[Crítica] A Casa dos 1000 Corpos

House Of 1000 Corpses - poster

A descrença agiu a favor de Rob Zombie. Quando o roqueiro anunciou uma dupla jornada profissional, agora como diretor de cinema, havia dúvidas quanto a um bom resultado. Imaginou-se que a direção seria um hobby passageiro e sem compromisso. Então, A Casa dos 1000 Corpos foi lançado.

Escrita e dirigida por Zombie, a produção é, simultaneamente, uma homenagem explícita aos filmes antigos de terror e uma paródia que ri dos clichês mais absurdos do gênero. Com uma narrativa exagerada, destacada por personagens estranhos e histriônicos, a trama compõe uma espécie de retalhos que atravessa diversos estilos do terror.

A premissa básica é aquela conhecida pelo público fiel do gênero: jovens adolescentes partem para uma viagem, e em algum momento da estrada o carro apresenta problemas, fazendo-os obrigados a pararem no local mais próximo para abastecer e reparar os problemas. Movidos pela curiosidade, interessam-se por uma lenda da região, um assassino em série chamado Sr.
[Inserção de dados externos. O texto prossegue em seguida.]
/-- The partial derivative of the integrand in the space variable:
`D[(α, x) ↦ G(R_α x)](α, x)(0, v) = DG(R_α x)(R_α v)`. [folklore] -/
theorem fderiv_comp_axialRotation_inr {G : E4 → ℝ} (hG : ContDiff ℝ 1 G) (α : ℝ) (x v : E4) :
    fderiv ℝ (fun q : ℝ × E4 ↦ G (E4.axialRotation q.1 q.2)) (α, x) ((0 : ℝ), v) =
      fderiv ℝ G (E4.axialRotation α x) (E4.axialRotation α v) := by
  have hH : DifferentiableAt ℝ (fun q : ℝ × E4 ↦ G (E4.axialRotation q.1 q.2)) (α, x) :=
    (contDiff_comp_axialRotation_uncurry hG).differentiable one_ne_zero (α, x)
  rw [fderiv_inr_eq_fderiv_slice hH]
  have hGd : DifferentiableAt ℝ G (E4.axialRotation α x) := hG.differentiable one_ne_zero _
  rw [show (fun x' : E4 ↦ G (E4.axialRotation α x')) = G ∘ (E4.axialRotation α) from rfl,
    fderiv_comp x hGd (E4.axialRotation α).differentiableAt, (E4.axialRotation α).fderiv]
  rfl

/-- **First derivatives of the average under the integral sign**:
`D(∫ G∘R_α)(x) v = ∫ DG(R_α x)(R_α v) dα`. [folklore] -/
theorem fderiv_rotAverage_apply {G : E4 → ℝ} (hG : ContDiff ℝ ∞ G) (x v : E4) :
    fderiv ℝ (rotAverage G) x v =
      ∫ α in (0 : ℝ)..2 * Real.pi, fderiv ℝ G (E4.axialRotation α x) (E4.axialRotation α v) := by
  rw [rotAverage_eq, Literature.Analysis.FunctionSpaces.fderiv_parametric_intervalIntegral_apply
    (contDiff_comp_axialRotation_uncurry hG) (WithTop.coe_ne_zero.mpr ENat.top_ne_zero)]
  exact intervalIntegral.integral_congr fun α _ ↦
    fderiv_comp_axialRotation_inr (hG.of_le (by exact_mod_cast le_top)) α x v

/-- The integrand of the first-derivative formula, `(α, x) ↦ DG(R_α x)(R_α w)`, is smooth. [folklore] -/
theorem contDiff_fderiv_comp_axialRotation {G : E4 → ℝ} (hG : ContDiff ℝ ∞ G) (w : E4) :
    ContDiff ℝ ∞ fun q : ℝ × E4 ↦
      fderiv ℝ G (E4.axialRotation q.1 q.2) (E4.axialRotation q.1 w) := by
  have h1 : ContDiff ℝ ∞ fun q : ℝ × E4 ↦ fderiv ℝ G (E4.axialRotation q.1 q.2) :=
    (hG.fderiv_right (m := ∞) le_rfl).comp E4.contDiff_axialRotation_uncurry
  have h2 : ContDiff ℝ ∞ fun q : ℝ × E4 ↦ E4.axialRotation q.1 w :=
    E4.contDiff_axialRotation_uncurry.comp (contDiff_fst.prodMk contDiff_const)
  exact h1.clm_apply h2

/-- **Second derivatives of the average under the integral sign**:
`D²(∫ G∘R_α)(x)(u, w) = ∫ D²G(R_α x)(R_α u, R_α w) dα`. [folklore] -/
theorem fderiv_fderiv_rotAverage_apply {G : E4 → ℝ} (hG : ContDiff ℝ ∞ G) (x u w : E4) :
    fderiv ℝ (fderiv ℝ (rotAverage G)) x u w =
      ∫ α in (0 : ℝ)..2 * Real.pi,
        fderiv ℝ (fderiv ℝ G) (E4.axialRotation α x) (E4.axialRotation α u) (E4.axialRotation α w) := by
  have hR := contDiff_rotAverage hG
  -- `D²Ψ₀(x)(u, w) = D[q ↦ DΨ₀(q) w](x) u`
  have hB : HasFDerivAt (fderiv ℝ (rotAverage G)) (fderiv ℝ (fderiv ℝ (rotAverage G)) x) x :=
    ((hR.fderiv_right (m := ∞) le_rfl).differentiable (WithTop.coe_ne_zero.mpr ENat.top_ne_zero) x).hasFDerivAt
  have h1 : fderiv ℝ (fderiv ℝ (rotAverage G)) x u w =
      fderiv ℝ (fun q ↦ fderiv ℝ (rotAverage G) q w) x u := by
    have h' : HasFDerivAt (fun q ↦ fderiv ℝ (rotAverage G) q w)
        ((fderiv ℝ (fderiv ℝ (rotAverage G)) x).flip w) x := by
      simpa using hB.clm_apply (hasFDerivAt_const w x)
    rw [h'.fderiv, ContinuousLinearMap.flip_apply]
  rw [h1]
  -- the function `q ↦ DΨ₀(q) w` is the parametric integral of `K_w`
  have hfun : (fun q ↦ fderiv ℝ (rotAverage G) q w) = fun q ↦ ∫ α in (0 : ℝ)..2 * Real.pi,
      (fun z : ℝ × E4 ↦ fderiv ℝ G (E4.axialRotation z.1 z.2) (E4.axialRotation z.1 w)) (α, q) :=
    funext fun q ↦ fderiv_rotAverage_apply hG q w
  rw [hfun, Literature.Analysis.FunctionSpaces.fderiv_parametric_intervalIntegral_apply
    (contDiff_fderiv_comp_axialRotation hG w) (WithTop.coe_ne_zero.mpr ENat.top_ne_zero)]
  refine intervalIntegral.integral_congr fun α _ ↦ ?_
  have hK : DifferentiableAt ℝ
      (fun z : ℝ × E4 ↦ fderiv ℝ G (E4.axialRotation z.1 z.2) (E4.axialRotation z.1 w)) (α, x) :=
    (contDiff_fderiv_comp_axialRotation hG w).differentiable (WithTop.coe_ne_zero.mpr ENat.top_ne_zero) _
  rw [fderiv_inr_eq_fderiv_slice hK]
  -- slice: `x' ↦ (DG (R x')) (R w)`, derivative `D²G(R x)(R u)(R w)`
  have hGB : HasFDerivAt (fderiv ℝ G) (fderiv ℝ (fderiv ℝ G) (E4.axialRotation α x))
      (E4.axialRotation α x) :=
    ((hG.fderiv_right (m := ∞) le_rfl).differentiable (WithTop.coe_ne_zero.mpr ENat.top_ne_zero) _).hasFDerivAt
  have hcomp : HasFDerivAt (fun x' : E4 ↦ fderiv ℝ G (E4.axialRotation α x'))
      ((fderiv ℝ (fderiv ℝ G) (E4.axialRotation α x)).comp (E4.axialRotation α)) x :=
    hGB.comp x (E4.axialRotation α).hasFDerivAt
  have h' : HasFDerivAt (fun x' : E4 ↦ fderiv ℝ G (E4.axialRotation α x') (E4.axialRotation α w))
      (((fderiv ℝ (fderiv ℝ G) (E4.axialRotation α x)).comp (E4.axialRotation α)).flip
        (E4.axialRotation α w)) x := by
    simpa using hcomp.clm_apply (hasFDerivAt_const (E4.axialRotation α w) x)
  rw [h'.fderiv, ContinuousLinearMap.flip_apply, ContinuousLinearMap.comp_apply]

/-! ### Continuity and smoothness of orbit maps (componentwise, avoiding costly unification) -/

/-- The orbit map `α ↦ R_α x` is smooth. [folklore] -/
theorem contDiff_axialRotation_apply (x : E4) {n : WithTop ℕ∞} :
    ContDiff ℝ n fun α : ℝ ↦ E4.axialRotation α x := by
  have h : ∀ α : ℝ, E4.axialRotation α x = WithLp.toLp 2 ![x 0,
      Real.cos α * x 1 - Real.sin α * x 2, Real.sin α * x 1 + Real.cos α * x 2, x 3] := fun α ↦ rfl
  simp only [h]
  rw [contDiff_euclidean]
  intro i
  fin_cases i
  · simpa using contDiff_const (c := x 0)
  · have h : ContDiff ℝ n fun α : ℝ ↦ Real.cos α * x 1 - Real.sin α * x 2 :=
      (Real.contDiff_cos.mul contDiff_const).sub (Real.contDiff_sin.mul contDiff_const)
    simpa using h
  · have h : ContDiff ℝ n fun α : ℝ ↦ Real.sin α * x 1 + Real.cos α * x 2 :=
      (Real.contDiff_sin.mul contDiff_const).add (Real.contDiff_cos.mul contDiff_const)
    simpa using h
  · simpa using contDiff_const (c := x 3)

/-- The orbit map `α ↦ R_α x` is continuous. [folklore] -/
theorem continuous_axialRotation_apply (x : E4) : Continuous fun α : ℝ ↦ E4.axialRotation α x :=
  (contDiff_axialRotation_apply x (n := 0)).continuous

/-- Continuity in `α` of `D²G(R_α x)(R_α u, R_α w)` for `G` smooth. [folklore] -/
theorem continuous_fderiv_fderiv_orbit {G : E4 → ℝ} (hG : ContDiff ℝ ∞ G) (x u w : E4) :
    Continuous fun α : ℝ ↦
      fderiv ℝ (fderiv ℝ G) (E4.axialRotation α x) (E4.axialRotation α u) (E4.axialRotation α w) := by
  have hB : Continuous (fderiv ℝ (fderiv ℝ G)) :=
    (hG.fderiv_right (m := ∞) le_rfl).continuous_fderiv (WithTop.coe_ne_zero.mpr ENat.top_ne_zero)
  exact ((hB.comp (continuous_axialRotation_apply x)).clm_apply
    (continuous_axialRotation_apply u)).clm_apply (continuous_axialRotation_apply w)

/-- Continuity in `α` of `DG(R_α x)(R_α w)` for `G` smooth. [folklore] -/
theorem continuous_fderiv_orbit {G : E4 → ℝ} (hG : ContDiff ℝ ∞ G) (x w : E4) :
    Continuous fun α : ℝ ↦ fderiv ℝ G (E4.axialRotation α x) (E4.axialRotation α w) := by
  have hL : Continuous (fderiv ℝ G) := hG.continuous_fderiv (WithTop.coe_ne_zero.mpr ENat.top_ne_zero)
  exact (hL.comp (continuous_axialRotation_apply x)).clm_apply (continuous_axialRotation_apply w)

/-! ### The wave operator annihilates the average of a solution -/

/-- Derivatives of two functions that agree on an open set agree there. [folklore] -/
theorem fderiv_eq_of_eqOn_isOpen {F : Type*} [NormedAddCommGroup F] [NormedSpace ℝ F]
    {f g : E4 → F} {N : Set E4} (hN : IsOpen N) (h : EqOn f g N) {z : E4} (hz : z ∈ N) :
    fderiv ℝ f z = fderiv ℝ g z :=
  (Filter.eventuallyEq_of_mem (hN.mem_nhds hz) h).fderiv_eq

/-- Second derivatives of two functions that agree on an open set agree there. [folklore] -/
theorem fderiv_fderiv_eq_of_eqOn_isOpen {f g : E4 → ℝ} {N : Set E4} (hN : IsOpen N)
    (h : EqOn f g N) {z : E4} (hz : z ∈ N) :
    fderiv ℝ (fderiv ℝ f) z = fderiv ℝ (fderiv ℝ g) z :=
  fderiv_eq_of_eqOn_isOpen hN (fun _ hy ↦ fderiv_eq_of_eqOn_isOpen hN h hy) hz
Satã e, enquanto aguardam uma peça do veículo chegar de outra cidade, permanecem na casa de uma família bizarra, a qual o público reconhece de antemão, formada por insanos, sádicos e outros tipos de desvio de personalidade característicos do cinema.

Dentro deste cenário fundamental e excêntrico, a história transborda fundamentos do terror: adolescentes presos em casa à mercê de uma família de sádicos; rituais de bruxaria e sacrifício; possíveis canibais insaciáveis. Um exagero cênico que causa incômodo e demonstra como o terror possui regras próprias que, quando mostradas ao extremo, soam risíveis mas que, ainda assim, são diversão pura para o público.

Intercalando cenas tradicionalmente filmadas com outras com excesso de distorções e efeitos especiais, a trama parece configurar duas visões da mesma história: uma aparentemente séria e um contra-filme que ri dos exageros cênicos comuns ao terror, formando, camada após camada de personagens assustadores, uma provável interpretação do título. 1000 corpos com 1000 maneiras diferentes de matar, de uma família que seria capaz de unir toda a bizarrice do terror em um só local. Neste cenário, há tanto cenas de morte bem dirigidas e impactantes quanto outras da vertente do terrir (o riso propositado, ou não, em meio aos sustos), com cenas em câmera lenta ao som de canções lentas, além de outros absurdos que demonstram a intenção da paródia.

Zombie compõe um roteiro eficiente exercendo uma função tripla: homenagear o cinema das décadas passadas, rir de certos clichês do gênero, e ainda desenvolver uma boa história de Terror, com uma família de sádicos tão notável que inspirou uma sequência, Rejeitados pelo Diabo. Para um homem que se destacou pelo rock pesado, nascia um diretor com boa percepção técnica e uma interpretação suficientemente autoral para iniciar uma carreira no cinema e se destacar no gênero, com eficiência suficiente para impactar a indústria e ser convidado para realizar a boa releitura de Michael Myers em Halloween: O Início.

A Casa dos 1000 Corpos é um épico do terror em sua mais alta potência. Sanguinolento, desenfreado e, consequentemente, também engraçado. A forma e contra-forma do estilo em um mesmo produto.